Hour by Hour PM2.5 Mapping Using Geostationary Satellites

This study estimates ground-level fine particulate matter (PM_2.5) concentrations using geostationary satellites-derived Aerosol Optical Depth (AOD) and radiance measurements and meteorological parameters from the High-Resolution Rapid Refresh (HRRR) model, with AirNow PM_2.5 measurements over the contiguous United States (CONUS). A Deep Neural Network (DNN) was adopted and compared with other machine learning (ML) models (i.e., Random Forest and Light Gradient-Boosting Machine) to estimate surface PM_2.5 concentrations. The DNN model (without the tropospheric emissions: monitoring of pollution (TEMPO); 1 year) estimated PM_2.5 with an interquartile range (IQR) of 4.32 μg/m³, and outperformed ML models, with up to 44.68% better index of agreement (IOA) and 45.28% smaller relative root-mean-square error (rRMSE), particularly in high PM_2.5 cases. The hourly estimated PM_2.5 closely matched the observed PM_2.5 in both temporal trend and spatial distribution across the eastern CONUS. ML modeling was further enhanced to include TEMPO Level 1b (L1b) data. The DNN model with TEMPO improved performance, with an 8% higher R² and a 25% lower rRMSE than the DNN model without TEMPO. The more significant improvement was seen during high smoke events using the TEMPO data.

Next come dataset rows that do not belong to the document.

/-- **G-w5d245-2 with LINK (b) DISCHARGED** (abc-iut-w5-d245's `exists_aut_div_transport_eq_of_links`, its binder `hdesc` supplied
by `rootPair_hdesc_of_sq`): from "isomorphisms are isometries", `s^trv_N`, the transitive torsor law of `A_N^bs`, LINK (a)
(`induced` at `ofThm49`), the split form of Prop. 5.3 (vi)+(i) for `Z₀ = [Div t']`, `W₀ = [Div t'']`, the root SQUARES over
`(t', t'')` with isometric sides (`deg_Fr(β) = n`), and the cancellation laws of `Φ(A_N)` — ONE `ε ∈ Aut_C(A_N)` with
`Div(α⁻¹ ≫ Ψ s^⊓_N) = Div(ε ≫ s^⊓_N)`, `Div(α⁻¹ ≫ Ψ s^⊔_N) = Div(ε ≫ s^⊔_N)`.
[cite: MochizukiEtTh2009, Thm 5.6 proof p.329 (PDF p.103); Prop 5.3 (vi) p.326 (PDF p.100)] -/
theorem exists_aut_div_transport_eq_of_links_of_sq (hiso : ∀ ⦃X Y : C⦄ (c : X ≅ Y), 𝔉.pre.div c.hom = 1)
    (hstrv : 𝔉.StrvSection)
    (hGal : ∀ a b : 𝔉.base.obj 𝔉.AN ⟶ 𝔉.base.obj 𝔉.Acirc, ∃ σ : Aut (𝔉.base.obj 𝔉.AN), σ.hom ≫ a = b)
    {Ψ : C ≌ C} (ι : Ψ.functor.obj 𝔉.Acirc ≅ 𝔉.Acirc) (α : Ψ.functor.obj 𝔉.AN ≅ 𝔉.AN)
    {B' : C} {t' t'' : 𝔉.Acirc ⟶ B'} {φ : 𝔉.AN ⟶ 𝔉.Acirc} {β : 𝔉.BN ⟶ B'}
    (hsq' : 𝔉.sCap ≫ β = φ ≫ t') (hsq'' : 𝔉.sCup ≫ β = φ ≫ t'') (hφ : 𝔉.IsIsometry φ) (hβ : 𝔉.IsIsometry β)
    {n : ℕ} (hn : (𝔉.degFr β : ℕ) = n)
    {eΦ : 𝔉.PhiAcirc ≃* 𝔉.pre.Mon (𝔉.base.obj (Ψ.functor.obj 𝔉.Acirc))}
    (induced : (FrobenioidThetaDivisors.DivisorTransportStub.ofThm49 𝔉).IsInducedBy Ψ 𝔉.Acirc eΦ)
    (hsplit : ∃ g : Aut 𝔉.Acirc,
      ThetaFrobenioid.gpMap (FrobenioidThetaDivisors.psiPhi 𝔉 Ψ ι eΦ : 𝔉.PhiAcirc →* 𝔉.PhiAcirc)
          (Algebra.GrothendieckGroup.of (𝔉.pre.div t')) =
        ThetaFrobenioid.gpMap (𝔉.pullAut g : 𝔉.PhiAcirc →* 𝔉.PhiAcirc) (Algebra.GrothendieckGroup.of (𝔉.pre.div t')) ∧
      ThetaFrobenioid.gpMap (FrobenioidThetaDivisors.psiPhi 𝔉 Ψ ι eΦ : 𝔉.PhiAcirc →* 𝔉.PhiAcirc)
          (Algebra.GrothendieckGroup.of (𝔉.pre.div t'')) =
        ThetaFrobenioid.gpMap (𝔉.pullAut g : 𝔉.PhiAcirc →* 𝔉.PhiAcirc) (Algebra.GrothendieckGroup.of (𝔉.pre.div t'')))
    (htf : ∀ x y : Algebra.GrothendieckGroup (𝔉.pre.Mon (𝔉.base.obj 𝔉.AN)), x ^ n = y ^ n → x = y)
    (hof : Function.Injective
      (Algebra.GrothendieckGroup.of : 𝔉.pre.Mon (𝔉.base.obj 𝔉.AN) → Algebra.GrothendieckGroup (𝔉.pre.Mon (𝔉.base.obj 𝔉.AN)))) :
    ∃ ε : Aut 𝔉.AN,
      𝔉.pre.div (α.inv ≫ Ψ.functor.map 𝔉.sCap) = 𝔉.pre.div (ε.hom ≫ 𝔉.sCap) ∧
      𝔉.pre.div (α.inv ≫ Ψ.functor.map 𝔉.sCup) = 𝔉.pre.div (ε.hom ≫ 𝔉.sCup) :=
  𝔉.exists_aut_div_transport_eq_of_links hiso hstrv hGal ι α φ induced _ _ hsplit
    (𝔉.rootPair_hdesc_of_sq hsq' hsq'' hφ hβ hn) htf hof

end Generic

/-! ## §3. At the GENUINE §5 data over `B^temp(Π^tp_X)⁰`: the two stacked root squares, NO residual hypothesis -/

section ConnectedTemperoidData

open Literature.AnabelianGeometry.SemiGraphs

universe u₀ v₀ w₀

variable {K : Type u₀} [Field K] {X : SemiGraphs.TemperedArithmeticGroup.{u₀} K} {D₀ : Type u₀} [Category.{v₀} D₀]
  {V : FrdIMonoidStub.{w₀}} {T₀ : RealifiedDivisorMonoids (D₀ := D₀) V}
  {VD : FrdICatStub.{u₀ + 1, u₀, w₀} (ConnectedPart (BTemp X.Pi))}
  {tf : TemperedFrobenioid T₀ (ConnectedPart (BTemp X.Pi)) VD} {hZ : tf.monoidType = MonoidType.Z}
  {hP : ∀ A : (ConnectedPart (BTemp X.Pi))ᵒᵖ, IsPerfect (tf.Φ.carrier A)}
  {NH : Subgroup (Field.absoluteGaloisGroup K) → tf.category → ℕ+ → Prop} {A₀ : tf.category}
  {hA₀ : PreFrobenioid.IsFrobeniusTrivial tf.toElem A₀} {hA₀' : SemiGraphs.IsGaloisObj A₀.base.obj}
  {lv N : ℕ+} {T : ThetaEnvData.{max u₀ w₀} N}
  {pullFrac : ∀ {A A' : (BiKummerSetting.mkOfConnectedTemperoid X tf hZ hP NH A₀ hA₀ hA₀').C} (_ : A' ⟶ A),
    (BiKummerSetting.mkOfConnectedTemperoid X tf hZ hP NH A₀ hA₀ hA₀').biratUnits A →
      (BiKummerSetting.mkOfConnectedTemperoid X tf hZ hP NH A₀ hA₀ hA₀').biratUnits A'}
  {θ : (BiKummerSetting.mkOfConnectedTemperoid X tf hZ hP NH A₀ hA₀ hA₀').biratUnits
    (BiKummerSetting.mkOfConnectedTemperoid X tf hZ hP NH A₀ hA₀ hA₀').Aodot}
  {Bl : (BiKummerSetting.mkOfConnectedTemperoid X tf hZ hP NH A₀ hA₀ hA₀').C}
  {Pl : (BiKummerSetting.mkOfConnectedTemperoid X tf hZ hP NH A₀ hA₀ hA₀').FractionPair θ Bl}
  {Rl : (BiKummerSetting.mkOfConnectedTemperoid X tf hZ hP NH A₀ hA₀ hA₀').NthRoot θ Pl lv pullFrac}
  (h : ModelFrobenioid.Hypotheses tf.divisorMonoid tf.ratFnFunctor)
  (Q : FrobenioidTheta.ThetaSubquotientStub.{w₀} (ConnectedPart (BTemp X.Pi))) (odd_l : Odd (lv : ℕ))
  (R : (BiKummerSetting.mkOfConnectedTemperoid X tf hZ hP NH A₀ hA₀ hA₀').NthRoot Rl.root Rl.pair N pullFrac)
  (ιX : T.PiX ≃ₜ* X.Pi) (K' : Type w₀) [Field K'] (constEmb : K'ˣ →* tf.biratUnitsModel R.BN)
  (constEmb_injective : Function.Injective constEmb)
  (hinvc : ∀ g : Aut R.AN.base,
    pull tf.divisorMonoid g.hom (ModelFrobenioid.div R.pair.num) = ModelFrobenioid.div R.pair.num)
  (hinvp : ∀ y : T.PiX, y ∈ T.PiYdd →
    pull tf.divisorMonoid ((BiKummerSetting.mkOfConnectedTemperoid X tf hZ hP NH A₀ hA₀ hA₀').galoisSurj R.AN.base
      R.αData.isGalois (ιX y)).hom (ModelFrobenioid.div R.pair.den) = ModelFrobenioid.div R.pair.den)

/-- **The two stacked root squares at the genuine data and the isometry of their sides** (Prop. 5.2 (i): "an `l·N`-th root of a
right fraction-pair of `Θ̈` …, or, alternatively, an `N`-th root of a right fraction-pair of an `l`-th root of `Θ̈`"; Prop. 4.2 (iii)
squares `NthRoot.comm_num` / `comm_den` of `R` over `Rl` and of `Rl` over `Pl`): `s^⊓_N ≫ (β_N ≫ β_l) = (α_N ≫ α_l) ≫ Pl.num`,
`s^⊔_N ≫ (β_N ≫ β_l) = (α_N ≫ α_l) ≫ Pl.den`, and `α_N ≫ α_l`, `β_N ≫ β_l` are isometries.
[cite: MochizukiEtTh2009, Prop 5.2 (i) p.324 (PDF p.98); Prop 4.2 (iii) p.314 (PDF p.88)] -/
theorem rootTower_sq_isIsometry :
    R.pair.num ≫ (R.β ≫ Rl.β) = (R.α ≫ Rl.α) ≫ Pl.num ∧ R.pair.den ≫ (R.β ≫ Rl.β) = (R.α ≫ Rl.α) ≫ Pl.den ∧
      (ofConnectedTemperoidData h Q odd_l R ιX K' constEmb constEmb_injective hinvc hinvp).IsIsometry (R.α ≫ Rl.α) ∧
      (ofConnectedTemperoidData h Q odd_l R ιX K' constEmb constEmb_injective hinvc hinvp).IsIsometry (R.β ≫ Rl.β) := by
  refine ⟨?_, ?_, ?_, ?_⟩
  · rw [← Category.assoc, R.comm_num, Category.assoc, Rl.comm_num, Category.assoc]
  · rw [← Category.assoc, R.comm_den, Category.assoc, Rl.comm_den, Category.assoc]
  · exact (ofConnectedTemperoidData h Q odd_l R ιX K' constEmb constEmb_injective hinvc hinvp).pre.isIsometry_comp
      R.isIsometry.1 Rl.isIsometry.1
  · exact (ofConnectedTemperoidData h Q odd_l R ιX K' constEmb constEmb_injective hinvc hinvp).pre.isIsometry_comp
      R.isIsometry.2.1 Rl.isIsometry.2.1

/-- The Frobenius degree of the stacked side `β_N ≫ β_l` is `N·l` (`NthRoot.isIsometry`: `deg_Fr(β_N) = N`, `deg_Fr(β_l) = l`;
[FrdI] Rem. 1.1.1: `deg_Fr` is multiplicative).  [cite: MochizukiEtTh2009, Prop 4.2 (iii) p.314 (PDF p.88)] [cite: MochizukiFrdI2008, Rem. 1.1.1 p.21] -/
theorem degFr_rootTower_eq :
    ((ofConnectedTemperoidData h Q odd_l R ιX K' constEmb constEmb_injective hinvc hinvp).degFr (R.β ≫ Rl.β) : ℕ) = (N : ℕ) * (lv : ℕ) := by
  have hN : (ofConnectedTemperoidData h Q odd_l R ιX K' constEmb constEmb_injective hinvc hinvp).pre.degFr R.β = N :=
    R.isIsometry.2.2.2
  have hl : (ofConnectedTemperoidData h Q odd_l R ιX K' constEmb constEmb_injective hinvc hinvp).pre.degFr Rl.β = lv :=
    Rl.isIsometry.2.2.2
  show (((ofConnectedTemperoidData h Q odd_l R ιX K' constEmb constEmb_injective hinvc hinvp).pre.degFr (R.β ≫ Rl.β) : ℕ+) : ℕ) = _
  rw [(ofConnectedTemperoidData h Q odd_l R ιX K' constEmb constEmb_injective hinvc hinvp).pre.degFr_comp, PNat.mul_coe, hN, hl]

/-- **LINK (b) at the genuine §5 data, in the ASSEMBLY's literal currency, NO residual hypothesis** (`𝔉 := ofConnectedTemperoidData …`,
whose `s^⊓_N, s^⊔_N, A_⊚` are `R.pair.num, R.pair.den, A_⊙` and whose `(Base, Div, deg_Fr, pull)` are the model's, all by `rfl`):
the binder `hdesc` of `exists_aut_div_transport_eq_of_links` HOLDS with `n := N·l`, `φ := α_N ≫ α_l`, `Z₀ := [Div Pl.num]`,
`W₀ := [Div Pl.den]`: `[Div s^⊓_N]^{N·l} = ((α_N ≫ α_l)^bs)^{*gp} [Div Pl.num]`, `[Div s^⊔_N]^{N·l} = ((α_N ≫ α_l)^bs)^{*gp} [Div Pl.den]`.
[cite: MochizukiEtTh2009, Prop 5.2 (i) p.324 (PDF p.98); Prop 5.3 (vi) p.326 (PDF p.100)] -/
theorem rootPair_hdesc_ofConnectedTemperoidData :
    Algebra.GrothendieckGroup.of
          ((ofConnectedTemperoidData h Q odd_l R ιX K' constEmb constEmb_injective hinvc hinvp).pre.div
            (ofConnectedTemperoidData h Q odd_l R ιX K' constEmb constEmb_injective hinvc hinvp).sCap) ^ ((N : ℕ) * (lv : ℕ)) =
        AlgebraicGeometry.Frobenioids.gpMap
          ((ofConnectedTemperoidData h Q odd_l R ιX K' constEmb constEmb_injective hinvc hinvp).pre.pull
            ((ofConnectedTemperoidData h Q odd_l R ιX K' constEmb constEmb_injective hinvc hinvp).base.map (R.α ≫ Rl.α)))
          (Algebra.GrothendieckGroup.of
            ((ofConnectedTemperoidData h Q odd_l R ιX K' constEmb constEmb_injective hinvc hinvp).pre.div Pl.num)) ∧
      Algebra.GrothendieckGroup.of
          ((ofConnectedTemperoidData h Q odd_l R ιX K' constEmb constEmb_injective hinvc hinvp).pre.div
            (ofConnectedTemperoidData h Q odd_l R ιX K' constEmb constEmb_injective hinvc hinvp).sCup) ^ ((N : ℕ) * (lv : ℕ)) =
        AlgebraicGeometry.Frobenioids.gpMap
          ((ofConnectedTemperoidData h Q odd_l R ιX K' constEmb constEmb_injective hinvc hinvp).pre.pull
            ((ofConnectedTemperoidData h Q odd_l R ιX K' constEmb constEmb_injective hinvc hinvp).base.map (R.α ≫ Rl.α)))
          (Algebra.GrothendieckGroup.of
            ((ofConnectedTemperoidData h Q odd_l R ιX K' constEmb constEmb_injective hinvc hinvp).pre.div Pl.den)) := by
  obtain ⟨hsq', hsq'', hφ, hβ⟩ := rootTower_sq_isIsometry h Q odd_l R ιX K' constEmb constEmb_injective hinvc hinvp
  exact (ofConnectedTemperoidData h Q odd_l R ιX K' constEmb constEmb_injective hinvc hinvp).rootPair_hdesc_of_sq hsq' hsq'' hφ hβ
    (degFr_rootTower_eq h Q odd_l R ιX K' constEmb constEmb_injective hinvc hinvp)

For the first time, we demonstrate the use of TEMPO L1b spectrally resolved radiances data to capture high PM_2.5 concentrations during the wildfire events, enhancing our understanding of PM_2.5 dynamics. This study provides a framework to integrate data from multiple geostationary satellites with HRRR model outputs to estimate surface air quality at high temporal resolution.

This study provides enhanced PM_2.5 monitoring estimated through deep neural networks, particularly during wildfire events, and supporting public health responses.